Er kann auch auf vergleichsweise schlechten Böden zufriedenstellende Erträge bringen, die als Dauerkultur über 20 Jahre lang genutzt werden können. Dabei bleibt die Menge des Ertrages über Jahre hinweg konstant. Je nach Standort können damit jährlich 15 bis 25 Tonnen Trockenmasse pro Hektar geerntet werden, was 30 Tonnen gebundenem CO2 entspricht. Durch die dauerhafte Nutzung und Bedeckung des Bodens und die hohe Resistenz von Miscanthus gegen Schädlinge und Krankheiten, sind Bodenbearbeitung und Pestizide in den meisten Fällen nicht oder nur selten nötig.

Über den Winter bleibt die Pflanze auf der Fläche stehen, reift ab und führt so zu zwei großen ökologischen Vorteilen: In den abgereiften Beständen überwintern Nützlinge wie zum Beispiel Marienkäfer und Florfliegen. Außerdem bilden die abfallenden Blätter eine Mulchschicht am Boden, wodurch Erosionsschutz und eine Verbesserung des Humusgehaltes erreicht werden kann.

Nutzung

Die wirtschaftliche Nutzung ist breit gefächert. Die Universität Bonn forscht schon seit Jahren intensiv an verschiedenen Möglichkeiten und hat folgende Liste für die Nutzung von Miscanthus aufgestellt:

Bauindustrie (als Bau- und Dämmstoff)

Automobilindustrie (Lenkräder, LKW-Leichtbau und Ölbinder)

Zellstoffindustrie (Verpackungsmaterial, Papier und Pappe)

Landwirtschaft und Gartenbau (Torfersatz, Blumentöpfe, Tiereinstreu)

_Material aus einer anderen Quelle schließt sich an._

import Literature.MathematicalPhysics.QuantumFieldTheory.BalabanImbrieJaffe1984to88.BIJ88RestrictionsL1Decay308
import Literature.MathematicalPhysics.QuantumFieldTheory.BalabanImbrieJaffe1984to88.BIJ88GaussShellNoncentred309
import Literature.MathematicalPhysics.QuantumFieldTheory.BalabanImbrieJaffe1984to88.BIJ88EffectiveActionGauss308

/-!
# `BalabanImbrieJaffe1984to88.BIJ88EffectiveActionNoncentred308` — T. Bałaban, J. Imbrie, A. Jaffe, *Effective action and cluster properties of
the abelian Higgs model*, Commun. Math. Phys. **114** (1988) 257–315 [BalabanImbrieJaffe1988], Sect. 5.14 p. 308 [PDF 52]: *"Thus the restrictions
and the interactions disappear at t = 0, at which point we have a purely Gaussian expectation. Thus we define perturbative terms for the action,
𝒫̃_{k+1}(Λ₁₂^{(k)}) = Σ_{α=1}^{n̄} −(1/α!)(dᵅ/dtᵅ) log z_t(Λ₁₂^{(k)})|_{t=0}, (5.14.1) and a remainder ℛ_k(Λ₁₂^{(k)}) = ∫₀¹ dt −((1−t)^{n̄}/(n̄+1)!)
⟨d/dt; …; d/dt⟩_t. (5.14.2)"*, with p. 304 *"The expectation ⟨ ⟩_1 is in the measure (1/N)∫dΦ … exp[½⟨Φ,ΔΦ⟩ + ⟨Φ,ℱ⟩]"* (sic: no minus sign in print — its Δ is the negative of the positive form `Δ` of `fieldLaw`, cf. (5.13.2)) and p. 305 *"Recall
that we have a linear term in the measure, ⟨Φ,ℱ⟩"* — **(5.14.1)–(5.14.2) AT THE `t = 0` END FOR NON-CENTRED GAUSSIAN FIELDS**: the centring
hypothesis of this seat's gens 8–11 (`h0 : E Φ_b = 0`, in the §5.13 model `hcen : Φ_b(ext Δ_W⁻¹ℱ_W) = 0` of `BIJ88EffectiveActionGauss308`) is
REMOVED.  The §5.13 law `fieldLaw blk Δ ℱ W` has mean `Δ_W⁻¹ℱ_W ≠ 0` for the boundary source `ℱ` of p. 305, so this is the form the corner
assembly of (5.14.5) (row C2.Eq5.14.5, p25/r16) consumes.

statement-level skeleton of published theorems with citation tags; proofs where landed; nothing here is a claim about the Yang–Mills mass gap

PDF held: `paper:balaban1988-cmp114-bij-abelian-higgs-effective-action` (journal page = PDF page + 256); pp. 304–305, 308–309 = PDF 48–49, 52–53.

WHAT IS REPRODUCED (unit `lit-balaban-p36`, generation 12 of the Phase-2 proof seat p36, file 3 of 3; SKELETON rows **C2.Eq5.14.1-5.14.2**
((5.14.1)–(5.14.2), member), **C2.Eq5.14.3-5.14.4** (member), **C2.Claim@310** (member) of `HOME/lit-balaban-r16/ROWS-C2-part2.md`, owner r16,
heads untouched; HOME `run/shared/lean/pub/lit-balaban/`).  Theorems only (0 definitions, 0 `Prop` facts):
* §1 THE p. 308 FAMILY `z_t = ∫ Π_b χ(c_b p(te_k), Φ_b) e^{−tṼ} dP` ON A PROBABILITY SPACE (`BIJ88SlotMoments308.zt`): `contDiffOn_uIcc_log_zt_of_L1`;
  **`effectiveAction_eq_pertP_add_sum_slotTrunc_of_contDiffOn`** and **`effectiveAction_eq_pertP_add_remR_ursell_of_contDiffOn`** (gens 10–11's
  `t = 0` end with the two Gaussian inputs made explicit: `z_t > 0` on `(0,1]` and `log z ∈ C^{n̄+1}[0,1]`); **`…_of_L1`** (the p. 309 sentence
  as the L¹ hypothesis `hL1`); **`effectiveAction_eq_pertP_add_remR_ursell_of_hasGaussianLaw`** (Gaussian-law marginals with ANY means + `z_t > 0`);
  **`effectiveAction_eq_pertP_add_remR_ursell_of_mean`** (jointly Gaussian fields with means in the small-field box `|EΦ_b| < (9/10)c₀`, `χ ≥ 0`:
  no standing hypothesis — gen 11's `BIJ88SlotCumulants308.effectiveAction_eq_pertP_add_remR_ursell` WITHOUT `h0`); `pertP_log_zt_eq_pertPart_cgf_of_L1`.
* §2 THE §5.13 GAUSSIAN MODEL (`fieldLaw blk Δ ℱ W`, LINEAR slot fields, ANY source `ℱ`): `slotFields_L1` (`hL1` holds), `contDiffOn_uIcc_log_zG`
  (`log z_t ∈ Cⁿ[0,1]`), **`effectiveAction_fieldLaw_eq_pertP_add_remR_ursell'`**, **`effectiveAction_fieldLaw_eq_pertP_add_remR_Tsum_of_ineq5144'`**,
  **`abs_effectiveAction_sub_pertP_le_of_ineq5144'`** — the three MODEL theorems of gen 11's `BIJ88EffectiveActionGauss308` with `hcen` DELETED
  (positivity structural by `BIJ88SlotMomentsGauss308.zG_fD_empty_pos`, `hL1` by `BIJ88GaussShellNoncentred309`), and
  `pertP_log_zG_eq_pertPart_cgf` (print's `𝒫̃_{k+1}` in the model = the cumulant sum of `−Ṽ` under the non-centred law).
HONEST SCOPE: (a) slot fields LINEAR (print: components of `(I − Q_s*Q)A^{(k)}`, `φ^{(k)″}`); (b) (5.14.4) is the typed leaf
`BIJ88Sect5StatementsPart2.Ineq5144`, used only in the last two model theorems; (c) `(n̄+1)!` vs `n̄!` = located slip GAPS G-C2-p36-06 (both forms);
(d) `Δ := −Δ_print` convention of p25's `BIJ88PolymerRep5134Gauss`.  0 `sorry`, 0 definitions, 0 new `Prop` facts (D-0026); imports this generation's
`BIJ88RestrictionsL1Decay308`, `BIJ88GaussShellNoncentred309` and gen 11's `BIJ88EffectiveActionGauss308`; modifies nothing.  NOT summit progress; NOT
continuum; NOT Clay.  Cell `lit-balaban` Phase 2, seat p36 gen 12 (owner r16, referee ref-5).
-/

noncomputable section

namespace Literature.MathematicalPhysics.QuantumFieldTheory.BalabanImbrieJaffe1984to88.BIJ88EffectiveActionNoncentred308

open Finset MeasureTheory ProbabilityTheory Matrix Filter
open scoped Topology
open Literature.Probability.LatticeModels (setPartitions ursellOf)
open BIJ88Sect2Statements (pLog)
open BIJ88PolymerRep5134 (corner)
open BIJ88PolymerRep5134Gauss (ext prec src zG)
open BIJ88Expansion5143 (g3 prime)
open BIJ88Expansion5143Gauss (fD)
open BIJ88Expansion5143Ordered (polysOf cvsupp locv wv)
open BIJ88ConnectedGraphResummation (Tsum)
open BIJ88SlotMoments308 (zt slotMoment zt_eq zt_zero measurable_sumV abs_sumV_le remR_sum_trunc_eq_zt succ_mul_remR)
open BIJ88SlotMomentsGauss308 (fieldLaw uD measurable_ext continuous_ext isProbabilityMeasure_fieldLaw zt_fieldLaw_eq_zG zG_fD_empty_pos)
open BIJ88SlotCumulants308 (slotMoment_eq_sum_setPartitions_ursell ursell_slotMoment_fieldLaw_eq_Tsum_of_ineq5144)
open BIJ88SlotConnectedGraph310KP (abs_remR_sum_Tsum_le_of_ineq5144)
open BIJ88EffectiveActionGauss308 (hasGaussianLaw_slotFields measurable_slotField remR_congr_Ioc)
open BIJ88RestrictionsL1Decay308 (contDiffOn_Icc_log_restrictedInteraction_of_L1 pertP_restrictedInteraction_of_L1)
open BIJ88GaussShellNoncentred309 (tendsto_integral_abs_iteratedDeriv_prod_cutoff_t_zero_of_hasGaussianLaw
  tendsto_integral_abs_iteratedDeriv_prod_cutoff_t_zero_of_joint integral_restrictedInteraction_pos_of_mean)
open BIJ88Ineq5113Covering (cubeSys)
open BIJ88Sect5Statements (CutoffProfile cutoff)
open BIJ88Sect5StatementsPart2 (Ineq5144)
open BIJ88Sect5StatementsPart4 (remR pertP taylor_logz)
open BIJ88Perturbative341 (pertPart)

/-! ## §1 The p. 308 family on a probability space: the `t = 0` end with the Gaussian inputs explicit, under `hL1`, and for non-centred fields -/

section Abstract

variable (χ : CutoffProfile) {ι υ Ω : Type*} [MeasurableSpace Ω] [DecidableEq ι] [DecidableEq υ]
  {p ek : ℝ} {B : Finset ι} {Φ : ι → Ω → ℝ} {c : ι → ℝ} {Ys : Finset υ} {V : υ → Ω → ℝ}

omit [DecidableEq ι] [DecidableEq υ] in
/-- **`log z ∈ Cⁿ([0,1])` for the p. 308 family under the L¹ hypothesis** (probability measure, measurable fields, `c_b ≥ c₀ > 0`, `p > 0`, measurable
`|V_Y| ≤ K_Y`, `0 < e_k < e^{−1}`, `z_t ≠ 0` on `(0,1]`, `hL1 : ∀ i ≥ 1, ∫|(∂/∂t)ⁱχ′_{Λ,t}| dP → 0`): this generation's
`BIJ88RestrictionsL1Decay308.contDiffOn_Icc_log_restrictedInteraction_of_L1` with `W = Σ_Y V_Y`. [cite: BalabanImbrieJaffe1988, (5.14.2) p.308] -/
theorem contDiffOn_uIcc_log_zt_of_L1 (hp : 0 < p) (P : Measure Ω) [IsProbabilityMeasure P] (hΦ : ∀ b ∈ B, Measurable (Φ b))
    {c₀ : ℝ} (hc₀ : 0 < c₀) (hcb : ∀ b ∈ B, c₀ ≤ c b) (hV : ∀ Y ∈ Ys, Measurable (V Y)) {KY : υ → ℝ}
    (hK : ∀ Y ∈ Ys, ∀ ω, |V Y ω| ≤ KY Y) (hek : 0 < ek) (hek1 : ek < Real.exp (-1))
    (hz : ∀ t ∈ Set.Ioc (0 : ℝ) 1, zt χ p ek B Φ c Ys V P t ≠ 0)
    (hL1 : ∀ i, 1 ≤ i → Tendsto (fun t => ∫ ω, |iteratedDeriv i (fun s => ∏ b ∈ B, cutoff χ (c b * pLog p (s * ek)) (Φ b ω)) t| ∂P)
      (𝓝[>] (0 : ℝ)) (𝓝 0)) (n : ℕ) :
    ContDiffOn ℝ n (fun x => Real.log (zt χ p ek B Φ c Ys V P x)) (Set.uIcc 0 1) := by
  have hz' : ∀ t ∈ Set.Ioc (0 : ℝ) 1, (∫ ω, (∏ b ∈ B, cutoff χ (c b * pLog p (t * ek)) (Φ b ω)) *
      Real.exp (-(t * ∑ Y ∈ Ys, V Y ω)) ∂P) ≠ 0 := fun t ht => by
    have h := hz t ht; rwa [zt_eq] at h
  rw [zt_eq, Set.uIcc_of_le zero_le_one]
  exact contDiffOn_Icc_log_restrictedInteraction_of_L1 χ hp P B hΦ hc₀ hcb (measurable_sumV hV) (abs_sumV_le hK) hek hek1 hz' hL1 n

Energie (Häcksel-/Pelletheizungen)

Als Baumaterial sind das schnelle Wachstum und die große regionale Verfügbarkeit zwei der größten Vorteile des Miscanthus. Das Forschungsteam von Ralf Pude, Professor für Nachwachsende Rohstoffe am Bonner Institut für Nutzpflanzenwissenschaften und Ressourcenschutz, forscht besonders in diesem Bereich sehr intensiv und entwickelte aus dem Riesen-Chinaschilf einen „Hochleistungsdämmstoff.“

„Im Winter reifen die Halme ab und liefern einen außergewöhnlich stark strukturierten Porenraum, der sich vorzüglich als Dämmstoff eignet“, sagt Pude selbst über das Projekt.

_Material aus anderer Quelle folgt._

/-- Hence `O_σ` SERVES `σ` (the weaker service clause). [folklore] -/
theorem maxRankOracle_serves (σ : Finset (Fin n → ℚ) → Finset (Fin n)) : Serves (maxRankOracle σ) σ := by
  intro S R hR
  obtain ⟨c, hcS, hact, hRc, -⟩ := maxRankOracle_servesMaxRank σ S R hR
  refine ⟨c, hcS, hact, ?_, hRc⟩
  -- the served cone contains its own face
  rw [hRc]
  intro r hr
  obtain ⟨s, -, rfl⟩ := Finset.mem_image.mp hr
  exact Finset.mem_image_of_mem _ (Finset.mem_univ s)

/-- The face `O_σ` names is NON-EMPTY as soon as `σ` plays non-empty moves at active positions (e.g. `σ` rank-optimal, `IsRankOptimal`).
[folklore] -/
theorem maxRankOracle_nonempty {σ : Finset (Fin n → ℚ) → Finset (Fin n)} (hσ : ∀ A, ¬ Won A → (σ A).Nonempty)
    {S : Stage n} {R : Finset (Fin n → ℤ)} (hR : maxRankOracle σ S = some R) : R.Nonempty := by
  obtain ⟨c, -, hact, hRc, -⟩ := maxRankOracle_servesMaxRank σ S R hR
  rw [hRc]
  exact (hσ c.pos hact).image _

/-- At the SERVED board the move is permissible whenever `σ` is rank-optimal at active positions: the clause of `Stage.LegalCentre` at the
served cone (the clause at the OTHER cones containing the face is the COHERENCE invariant of reachable stages — not typed here). [folklore] -/
theorem maxRankOracle_isPermissible_served {σ : Finset (Fin n → ℚ) → Finset (Fin n)}
    (hσ : ∀ A, IsPosition A → ¬ Won A → IsRankOptimal A (σ A)) {S : Stage n} (hS : ∀ c ∈ S, IsPosition c.pos)
    {R : Finset (Fin n → ℤ)} (hR : maxRankOracle σ S = some R) :
    ∃ c ∈ S, c.Active ∧ R = (σ c.pos).image c.ray ∧ IsPermissible c.pos (σ c.pos) := by
  obtain ⟨c, hcS, hact, hRc, -⟩ := maxRankOracle_servesMaxRank σ S R hR
  exact ⟨c, hcS, hact, hRc, (hσ c.pos (hS c hcS) hact).2.1⟩
import Summits.Ventures.Crystal3D.Theses.StickyWulffConstant
import Summits.Ventures.Crystal3D.Theorems.StickyWulffConstantStackingLiminfUniformBoundArith
import Summits.Ventures.Crystal3D.Theorems.StickyWulffConstantStackingLiminfSharpExcess
import Summits.Ventures.Crystal3D.Theorems.StickyWulffConstantStackingLiminfRefinedFibre
import Summits.Ventures.Crystal3D.Theorems.StickyWulffConstantStackingLiminfRefinedOffsets
import Literature.MathematicalPhysics.StatisticalMechanics.BarlowCoordination
import Literature.Geometry.DiscreteGeometry.TriangularLatticeContactBound
import HarnessLib

/-!
# The layer profile of a cluster in a Barlow stacking, SHARP triangle excess (refined word-uniform
# surface rung toward `StackingLiminf`, stmt-Ventures-19145)

Cell `crystal3d-full`.  Same bookkeeping as `StickyWulffConstantStackingLiminfRefinedProfile.lean`
(`layerProfile`: layer sizes `n`, in-layer deficiencies `d`, interface deficiencies `b`,
`numContacts + ∑ d + ∑ b ≤ 6N`, Harborth per layer, terrace bound per interface), with the
supported-triangle bound upgraded from `b ≥ (1/2)|Δn| + √max` to
`b + 1/2 ≥ (1/2)|Δn| + √(2·max(n(κ), n(κ+1)))` through the SHARP excess
`#triangles ≤ |S| + 1/2 − √(2|S|)` (`card_supported_le_sub_sqrt_two`).  This is the combinatorial
input for a calibration with coefficient `√2` (expected constant ≈ 7.05–7.35 instead of `∛320`);
the proof text is that of `layerProfile` with the one estimate exchanged.

WHAT THIS IS NOT: any statement about which stacking is optimal; rung F-C1 not moved.
-/

noncomputable section

namespace Summit.Ventures.Crystal3D.Theorems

Doch die Pflanze ist nicht nur gut als Dämmstoff. Die Nutzungsmöglichkeiten bilden auch im Bereich der Bauindustrie eine lange Liste. So lässt sich Miscanthus beispielsweise für komplette Rohbauten (mit Hilfe von Fachwerkrahmen), Innen- und Außenputze, Estriche sowie Schallschutzwände nutzen. Die gesamte Liste steht unter www.miscanthus.de zur Verfügung.

 

Auch als Brennstoff kann der noch relativ neu genutzte Rohstoff überzeugen. Er wird als Häckselgut geerntet und dann pelletiert, sprich in kleine runde Formen gepresst. Das dient der besseren Lagerung und Verbrennung sowie dem leichteren Transport und Umgang mit dem Material.

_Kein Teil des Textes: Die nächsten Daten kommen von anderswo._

import Literature.NumberTheory.Sieve.PolymathLcmSumsColouring

/-!
# Maynard (2016), Lemma 6: the coupled Euler product behind the main term ((6.10)–(6.13))

Trunk: AntSieve / parity (Maynard 2016 large-gaps ladder, named fact
`Literature.NumberTheory.Sieve.Maynard2016.Lemma6MainTerm` of `Maynard2016Lemma6Split.lean`).

In the proof of Lemma 6 of J. Maynard, *Large gaps between primes*, Ann. of Math. 183 (2016) =
arXiv:1408.5110, §6, the Fourier-expanded main term is the multiple sum (6.10) over
`d_1,…,d_k, d'_1,…,d'_k, e_1,…,e_k, e'_1,…,e'_k` of

  `∏_ℓ μ(d_ℓ)μ(d'_ℓ)μ(e_ℓ)μ(e'_ℓ) d_ℓ^{-s_ℓ} (d'_ℓ)^{-s'_ℓ} e_ℓ^{-r_ℓ} (e'_ℓ)^{-r'_ℓ} / [d, d', e, e']`

with the summation conditions of (6.8): the `D_i = [d_i, d'_i]` pairwise coprime, the
`E_j = [e_j, e'_j]` pairwise coprime, all coprime to `W = P_w`, `(E_j, m) = 1`, and a prime may divide
both `D_i` and `E_j` only if it divides `m q (h_j − h_i) − 1` ("`(d_j, e_ℓ) | m q(h_ℓ − h_j) − 1`").
Maynard notes (p. 10) that "since the restrictions imposed on the summation are multiplicative and the
summand is also multiplicative, we can rewrite the sum as a product `∏_p K_p`", and computes `K_p`
in (6.11)–(6.13): compared with the uncoupled factor there is, at the primes `p ∤ m` with
`p | m q(h_ℓ − h_j) − 1`, "an additional factor … involving the product of `d_j` and `e_ℓ`".

This file proves that Euler product factorisation exactly and in closed form, in the generality of the
tree's Polymath 8b engine (`PolymathLcmSumsColouring.lean`): two index types `ι` (the `d`-slots) and
`κ` (the `e`-slots), weights `g_i, h_i, g'_j, h'_j : ℕ → ℂ` multiplicative over products of distinct
primes (`LcmEuler.IsPrimeProdMult`), an integer `m` switching the `e`-slots off at the primes dividing
it, and a coupling datum `M : ℕ → Finset (ι × κ)` (`M p` = the pairs `(i, j)` allowed to share the
prime `p`; for Maynard `M p = {(i,j) : p ∣ m q (h_j − h_i) − 1}`).  For a finite set of primes `P`:

  `∑_{(d,d'), (e,e') supported on P, D_i pw. coprime, E_j pw. coprime, CrossCond}
       (∏_i g_i(d_i) h_i(d'_i)) (∏_j g'_j(e_j) h'_j(e'_j)) / lcm(∏_i D_i, ∏_j E_j)
     = ∏_{p ∈ P} ( 1 + (1/p) [ ∑_i A_i(p) + [p ∤ m] ( ∑_j B_j(p) + ∑_{(i,j) ∈ M p} A_i(p) B_j(p) ) ] )`

(`LcmEuler.sum_coupled_eq_prod`), where `A_i(p) = g_i(p)h_i(p) + g_i(p) + h_i(p)` and
`B_j(p) = g'_j(p)h'_j(p) + g'_j(p) + h'_j(p)` (`LcmEuler.slotTerm`; with `g = h = μ · p^{-s}` these are
Maynard's `p^{-s-s'} − p^{-s} − p^{-s'}`).  The coupled pairs enter with weight `1/p` (not `1/p²`)
because a shared prime is counted once in the least common multiple — this is the source of the
factor `1 + #{j,ℓ : p | m q(h_ℓ − h_j) − 1}/p = 1 − (ω_{m,q}(p) − 2k)/p` of (6.13).

The proof: the bijection of the Colouring layer between admissible pairs supported on `P` and
colourings `P → Option (ι × Fin 3)` (`colourOf`, `colourFst_colourOf`, `colour_injective`), applied to
the `d`-side and the `e`-side separately (`sum_filter_pairBox_eq_sum_colour`); the cross condition
becomes a prime-by-prime condition on the pair of colours (`crossCond_colour_iff`, `AllowedAt`); the
summand is the product over the primes of local weights (`coupledSummand_colour`, using
`gcd(∏ D_i, ∏ E_j) = ∏_{p coloured on both sides} p`, `gcd_prod_primes_eq`); and
`∑_{c ∈ ∏_p Allowed_p} ∏_p w_p(c_p) = ∏_p ∑_{Allowed_p} w_p` (`Finset.prod_univ_sum`), with the local sum
evaluated in closed form (`sum_allowed_coupledWeight_eq`).  Everything here is elementary and proved.

## References

* J. Maynard, *Large gaps between primes*, Ann. of Math. (2) 183 (2016), 915–933; arXiv:1408.5110,
  §6, proof of Lemma 6, displays (6.8), (6.10)–(6.13). [Maynard2016LargeGaps]
* D. H. J. Polymath, *Variants of the Selberg sieve, and bounded intervals containing many primes*,
  Res. Math. Sci. 1 (2014), Art. 12; arXiv:1407.4897, proof of Lemma 4.1, (euler-fac). [Polymath8b2014]
-/

noncomputable section

open Finset
open scoped BigOperators Classical

namespace Literature.NumberTheory.Sieve

namespace LcmEuler

variable {ι κ : Type*} [DecidableEq ι] [DecidableEq κ] [Fintype ι] [Fintype κ]

/-! ### The coupled summation condition, summand and local factor -/

/-- The cross conditions of Maynard's `Σ'` in (6.8)/(6.10) linking the `e`-side to `m` and to the
`d`-side, for pairs `tD = (d, d')`, `tE = (e, e')` supported on the primes of `P`:
`(E_j, m) = 1` for all `j`, and a prime `p ∈ P` dividing both `D_i = [d_i,d'_i]` and `E_j = [e_j,e'_j]`
must have `(i, j) ∈ M p` (for Maynard: `p ∣ m q (h_j − h_i) − 1`).
[cite: Maynard2016LargeGaps, §6 display (6.8)] -/
def CrossCond (P : Finset ℕ) (m : ℕ) (M : ℕ → Finset (ι × κ)) (tD : (ι → ℕ) × (ι → ℕ))
    (tE : (κ → ℕ) × (κ → ℕ)) : Prop :=
  (∀ j, Nat.Coprime (Nat.lcm (tE.1 j) (tE.2 j)) m) ∧
    ∀ q ∈ P, ∀ i j, q ∣ Nat.lcm (tD.1 i) (tD.2 i) → q ∣ Nat.lcm (tE.1 j) (tE.2 j) → (i, j) ∈ M q

/-- The summand of (6.10) (numerators general):
`(∏_i g_i(d_i) h_i(d'_i)) (∏_j g'_j(e_j) h'_j(e'_j)) / lcm(∏_i [d_i,d'_i], ∏_j [e_j,e'_j])`
(the denominator is `[d, d', e, e']` when the `[d_i,d'_i]` and the `[e_j,e'_j]` are pairwise coprime).
[cite: Maynard2016LargeGaps, §6 display (6.10)] -/
def coupledSummand (g h : ι → ℕ → ℂ) (g' h' : κ → ℕ → ℂ) (tD : (ι → ℕ) × (ι → ℕ))
    (tE : (κ → ℕ) × (κ → ℕ)) : ℂ :=
  ((∏ i, g i (tD.1 i) * h i (tD.2 i)) * ∏ j, g' j (tE.1 j) * h' j (tE.2 j)) /
    (Nat.lcm (∏ i, Nat.lcm (tD.1 i) (tD.2 i)) (∏ j, Nat.lcm (tE.1 j) (tE.2 j)) : ℂ)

2,5 Kilogramm Miscanthus entsprechen dabei etwa dem Brennwert von einem Kilogramm Heizöl. Ein Hektar kann also zirka 6000 Liter Heizöl ersetzen. Vor allem als Nutzung im Eigenbedarf kann Miscanthus also Kosten und Heizöl einsparen. Einige Höfe bauen damit bereits ihre eigene Energie selbst an und verbessern so ihre Umweltbilanz.